Malta International Airport plc – Annual General Meeting Held
Malta International Airport plc announced that at the 22nd Annual General Meeting held on 22nd May 2014, the shareholders considered and approved the following resolutions:
Ordinary Business
Resolution
1. That the Financial Statements of the Company for the financial year ended 31st December 2013 and the Directors’ and Auditors’ Report thereon as set out in the Annual Report be and hereby approved;
2. That a final gross dividend of €0.115384 per share (net €0.075) which represents a gross payment of €15,611,538 be and is hereby approved1;
3. That the reappointment of Deloitte Audit Limited as Auditors of the Company be hereby approved and that the Directors be and are hereby authorised to fix their remuneration;
Special Business
Resolution
1. That the current text of Article 88 is deleted and replaced by the amended text hereunder, so that Article 88 will now read:
“88. The Company shall pay any dividend or other moneys payable in respect of an Equity Security by electronic means directly to a bank account, with any bank in Malta, held or designated by the person entitled to receive such payment or to make such designation. Where an Equity Security is held jointly by more than one Person, the first named joint member appearing on the Register of Members shall be deemed to be the Person entitled to receive the payment and to designate a bank account for payment.

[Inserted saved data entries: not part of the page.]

import Summits.MatrixMultiplication.OmegaCensus.STPPSmallPatternTSFProductRoute
import Summits.MatrixMultiplication.OmegaCensus.STPPSmallPatternT2K4OrderLaw
import Summits.MatrixMultiplication.OmegaCensus.STPPSmallPatternEvenOrderLift
import Summits.MatrixMultiplication.OmegaCensus.STPPSmallPatternT2K5OrderLaw
import Summits.MatrixMultiplication.OmegaCensus.STPPSmallPatternT2K7OrderLaw
import Summits.MatrixMultiplication.OmegaCensus.STPPSmallPatternT2K8OrderLaw
import Summits.MatrixMultiplication.OmegaCensus.STPP222PowFromCardPoly
import Summits.MatrixMultiplication.OmegaCensus.STPPTricoloredCoprime
import Summits.MatrixMultiplication.OmegaCensus.STPPSmallPatternT2K4Order32

/-!
# ω-census, `(1,2,2)¹⁶` host law «order ≥ 324»: seed types by the PRODUCT ROUTE, block M (no search; gen-28 ingredients: order-32 hosts, CRT coprime TSF blocks)

HONEST FRAMING (pub-omega census; verbatim): lottery ticket; floor = certified bounds/negative ranges.
Census STRUCTURE bookkeeping of the STPP track (seat pub-omega-stpp-3, gen 27; STRUCTURE row B5, column `T2`, §2 C10 row 16), not progress on `ω`:
small patterns in small groups bound no exponent.

Seed types of the domination core `STPPSmallPatternT2K16Core*.lean` settled by `STPPSmallPatternTSFProductRoute.lean`: coordinates `K` with a tricolored
sum-free set of size `t` (tree lemmas `exists_isTSF_*`), complementary coordinates `H` hosting `(1,2,2)^⌈16/t⌉` by an all-abelian host law already in the
tree (`k = 2, 3, 4, 5, 6, 7, 8`: orders `≥ 12, 24, 33, 48, 60 ∖ {61, 63}, 76 ∖ {77, 79, 81}, 96 ∖ {97, 99}`; or an order-32 host of `(1,2,2)⁴`), TSFs on coprime blocks by CRT
(`STPPTricoloredCoprime.lean`), product cut to 16 triples and shuffled into the seed order.  One line each; the only automation
is `simp` on `Nat.card`, `norm_num`, and `rfl`.  Generator HOME `pub-omega-stpp-3-g28/code/k28/mk_prodseeds2.py` (gen 27; gen 28: CRT coprime TSF blocks, cyclic 3-AP-free table, order-32 hosts) (block 1 of 1, 5 seed types).

References: H. Cohn, R. Kleinberg, B. Szegedy, C. Umans, FOCS 2005 (arXiv:math/0511460), Def. 5.1; Blasiak–Church–Cohn–Grochow–Naslund–Sawin–Umans,
Discrete Analysis 2017:3, Def. 3.1.
-/

open Literature.Computability.AlgebraicComplexity Literature.Combinatorics.Additive Finset

namespace Summit.MatrixMultiplication.OmegaCensus

/-- **`(1,2,2)¹⁶ ⊆ ℤ/11 × ℤ/8 × ℤ/4`** (order `352`), product route, no search: `(1,2,2)⁴ ⊆ ℤ/4 × ℤ/8` (order-32 host, tree witness) times a 4-element TSF of `ℤ/11` (`4·4 ≥ 16`, cut to 16), carried to the seed order by an `rfl` coordinate shuffle. [cite: CohnKleinbergSzegedyUmans2005, Def. 5.1] -/
theorem exists_isSTPP_122pow16_seed_11_8_4 :
    ∃ A B C : Fin 16 → Finset (ZMod 11 × ZMod 8 × ZMod 4), IsSTPP A B C ∧ ∀ i, (A i).card = 1 ∧ (B i).card = 2 ∧ (C i).card = 2 :=
  exists_isSTPP_cards_prod_of_tsf_le_of_leftInverse (H := ZMod 4 × ZMod 8) (K := ZMod 11)
    exists_isSTPP_122pow4_zmod4_zmod8
    (exists_isTSF_four_zmod_of_le9 11 (by norm_num)) 16 (by norm_num)
    (AddMonoidHom.mk' (fun x => (x.1, x.2.2, x.2.1)) (fun _ _ => rfl))
    (fun y => (y.1, (y.2.2, y.2.1))) (fun _ => rfl)

/-- **`(1,2,2)¹⁶ ⊆ ℤ/7 × ℤ/5 × ℤ/5 × ℤ/2`** (order `350`), product route, no search: `(1,2,2)⁴ ⊆ ℤ/7 × ℤ/5` (order `35 ≥ 33`, `k = 4` law) times a 4-element TSF of `ℤ/5 × ℤ/2 ≅ ℤ/10` (CRT) (`4·4 ≥ 16`, cut to 16), carried to the seed order by an `rfl` coordinate shuffle. [cite: CohnKleinbergSzegedyUmans2005, Def. 5.1] -/
theorem exists_isSTPP_122pow16_seed_7_5_5_2 :
    ∃ A B C : Fin 16 → Finset (ZMod 7 × ZMod 5 × ZMod 5 × ZMod 2), IsSTPP A B C ∧ ∀ i, (A i).card = 1 ∧ (B i).card = 2 ∧ (C i).card = 2 :=
  exists_isSTPP_cards_prod_of_tsf_le_of_leftInverse (H := ZMod 7 × ZMod 5) (K := ZMod 5 × ZMod 2)
    (exists_isSTPP_122pow4_of_card_ge_33 (G := ZMod 7 × ZMod 5) (by simp))
    (exists_isTSF_zmod_prod₂ 5 2 10 (by norm_num) (by norm_num) (exists_isTSF_four_zmod_of_le9 10 (by norm_num))) 16 (by norm_num)
    (AddMonoidHom.mk' (fun x => (x.2.1, x.1.1, x.2.2, x.1.2)) (fun _ _ => rfl))
    (fun y => ((y.2.1, y.2.2.2), (y.1, y.2.2.1))) (fun _ => rfl)

/-- **`(1,2,2)¹⁶ ⊆ ℤ/11 × ℤ/4 × ℤ/4 × ℤ/2`** (order `352`), product route, no search: `(1,2,2)⁴ ⊆ ℤ/2 × ℤ/4 × ℤ/4` (order-32 host, tree witness) times a 4-element TSF of `ℤ/11` (`4·4 ≥ 16`, cut to 16), carried to the seed order by an `rfl` coordinate shuffle. [cite: CohnKleinbergSzegedyUmans2005, Def. 5.1] -/
theorem exists_isSTPP_122pow16_seed_11_4_4_2 :
    ∃ A B C : Fin 16 → Finset (ZMod 11 × ZMod 4 × ZMod 4 × ZMod 2), IsSTPP A B C ∧ ∀ i, (A i).card = 1 ∧ (B i).card = 2 ∧ (C i).card = 2 :=
  exists_isSTPP_cards_prod_of_tsf_le_of_leftInverse (H := ZMod 2 × ZMod 4 × ZMod 4) (K := ZMod 11)
    exists_isSTPP_122pow4_zmod2_zmod4_zmod4
    (exists_isTSF_four_zmod_of_le9 11 (by norm_num)) 16 (by norm_num)
    (AddMonoidHom.mk' (fun x => (x.1, x.2.2.1, x.2.2.2, x.2.1)) (fun _ _ => rfl))
    (fun y => (y.1, (y.2.2.2, (y.2.1, y.2.2.1)))) (fun _ => rfl)

/-- **`(1,2,2)¹⁶ ⊆ ℤ/11 × ℤ/8 × ℤ/2 × ℤ/2`** (order `352`), product route, no search: `(1,2,2)⁴ ⊆ ℤ/2 × ℤ/2 × ℤ/8` (order-32 host, tree witness) times a 4-element TSF of `ℤ/11` (`4·4 ≥ 16`, cut to 16), carried to the seed order by an `rfl` coordinate shuffle. [cite: CohnKleinbergSzegedyUmans2005, Def. 5.1] -/
theorem exists_isSTPP_122pow16_seed_11_8_2_2 :
    ∃ A B C : Fin 16 → Finset (ZMod 11 × ZMod 8 × ZMod 2 × ZMod 2), IsSTPP A B C ∧ ∀ i, (A i).card = 1 ∧ (B i).card = 2 ∧ (C i).card = 2 :=
  exists_isSTPP_cards_prod_of_tsf_le_of_leftInverse (H := ZMod 2 × ZMod 2 × ZMod 8) (K := ZMod 11)
    exists_isSTPP_122pow4_zmod2_zmod2_zmod8
    (exists_isTSF_four_zmod_of_le9 11 (by norm_num)) 16 (by norm_num)
    (AddMonoidHom.mk' (fun x => (x.1, x.2.2.2, x.2.1, x.2.2.1)) (fun _ _ => rfl))
    (fun y => (y.1, (y.2.2.1, (y.2.2.2, y.2.1)))) (fun _ => rfl)

/-- **`(1,2,2)¹⁶ ⊆ ℤ/11 × ℤ/4 × ℤ/2 × ℤ/2 × ℤ/2`** (order `352`), product route, no search: `(1,2,2)⁴ ⊆ ℤ/2 × ℤ/2 × ℤ/2 × ℤ/4` (order-32 host, tree witness) times a 4-element TSF of `ℤ/11` (`4·4 ≥ 16`, cut to 16), carried to the seed order by an `rfl` coordinate shuffle. [cite: CohnKleinbergSzegedyUmans2005, Def. 5.1] -/
theorem exists_isSTPP_122pow16_seed_11_4_2_2_2 :
    ∃ A B C : Fin 16 → Finset (ZMod 11 × ZMod 4 × ZMod 2 × ZMod 2 × ZMod 2), IsSTPP A B C ∧ ∀ i, (A i).card = 1 ∧ (B i).card = 2 ∧ (C i).card = 2 :=
  exists_isSTPP_cards_prod_of_tsf_le_of_leftInverse (H := ZMod 2 × ZMod 2 × ZMod 2 × ZMod 4) (K := ZMod 11)
    exists_isSTPP_122pow4_zmod2_zmod2_zmod2_zmod4
    (exists_isTSF_four_zmod_of_le9 11 (by norm_num)) 16 (by norm_num)
    (AddMonoidHom.mk' (fun x => (x.1, x.2.2.2.2, x.2.1, x.2.2.1, x.2.2.2.1)) (fun _ _ => rfl))
    (fun y => (y.1, (y.2.2.1, (y.2.2.2.1, (y.2.2.2.2, y.2.1))))) (fun _ => rfl)

end Summit.MatrixMultiplication.OmegaCensus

Where the Company is not duly notified in writing of a designated bank account for the payment of any dividend or other moneys payable in respect of an Equity Security, it shall be entitled to retain any payment of any dividend or other moneys payable in respect of an Equity Security until it is duly notified with a designated bank account where any such dividend or other moneys payable in respect of an Equity Security are to be transferred.
In the case of an Equity Security held by joint holders, any one of such holders may give an effective and valid receipt for all dividends or other moneys payable in respect of an Equity Security and payments on account of dividends or other moneys payable in respect of an Equity Security. The payment of dividend or other moneys payable in respect of an Equity Security to any account designated by one of the the joint holders shall be deemed to be a good discharge to the Company.
Every such payment shall be effected at the risk of the Person entitled to the dividend or other moneys payable in
respect of an Equity Security and shall be deemed a good discharge to the Company. The Company is not responsible for amounts lost or delayed in the course of making the payment as aforesaid.”
B. That the current text of Article 59(1)(f) is deleted and replaced by the amended text hereunder, so that Article
59(1)(f) will now read:
“59.1 Without prejudice to the provisions of the Act, the office of a Director shall ‘ipso facto’ be vacated:-
(f) if he becomes of unsound mind, or is convicted of any crime punishable by imprisonment, or declared bankrupt
during his term of office.”
C. That the current text of Article 59.2 is deleted and replaced by the amended text hereunder, so that Article 59.2
will now read:
“59.2 A resolution of the Directors declaring a Director to have vacated office as aforesaid shall be conclusive as to the fact and the grounds of vacation stated in the resolution. For the avoidance of doubt, the resolution referred to in this Article is not required for the purpose of the vacation of the office of director pursuant to article 59.1.”
D. That the current text of Article 56.3 is deleted and replaced by the amended text hereunder, so that Article 56.3
will now read:
“56.3 The Company shall grant a period of at least fourteen (14) days to Members to propose nominations of
candidates for the election of Directors. Such notice may be given by the publication of an advertisement in at least
two (2) daily newspapers. All such nominations shall on pain of nullity have to be submitted on a form to be
prescribed by the Company Secretary from time to time. Nomination forms, as prescribed, together with the
nominee’s acceptance of the nomination must reach the Company Secretary at least fourteen (14) days after the
publication of the notice calling for such nominations but in any event no later than thirty (30) days prior to the date of
the meeting appointed for such election.”
Appointment of Directors
The new Board of Directors was appointed in accordance with the Articles of Association of the Company. The following directors were appointed in office up to the next Annual General Meeting: Mr Michael Bianchi, Mr Nikolaus Gretzmacher, Dr Yousef Sabeh and Mr Alfred Quintano as non-executive Directors; together with CEO Markus Klaushofer, Deputy CEO & CFO Austin Calleja and CCO Alan Borg as executive Directors. The Malta Mediterranean Link Consortium Limited appointed Mr Karl Dandler as non-Executive Director, replacing Mr Michael Hoeferer, whose term of office came to an end at this Annual General Meeting.
Further disclosures, if any, with respect to Mr Dandler appointment as required by the listing rules will be made in due course.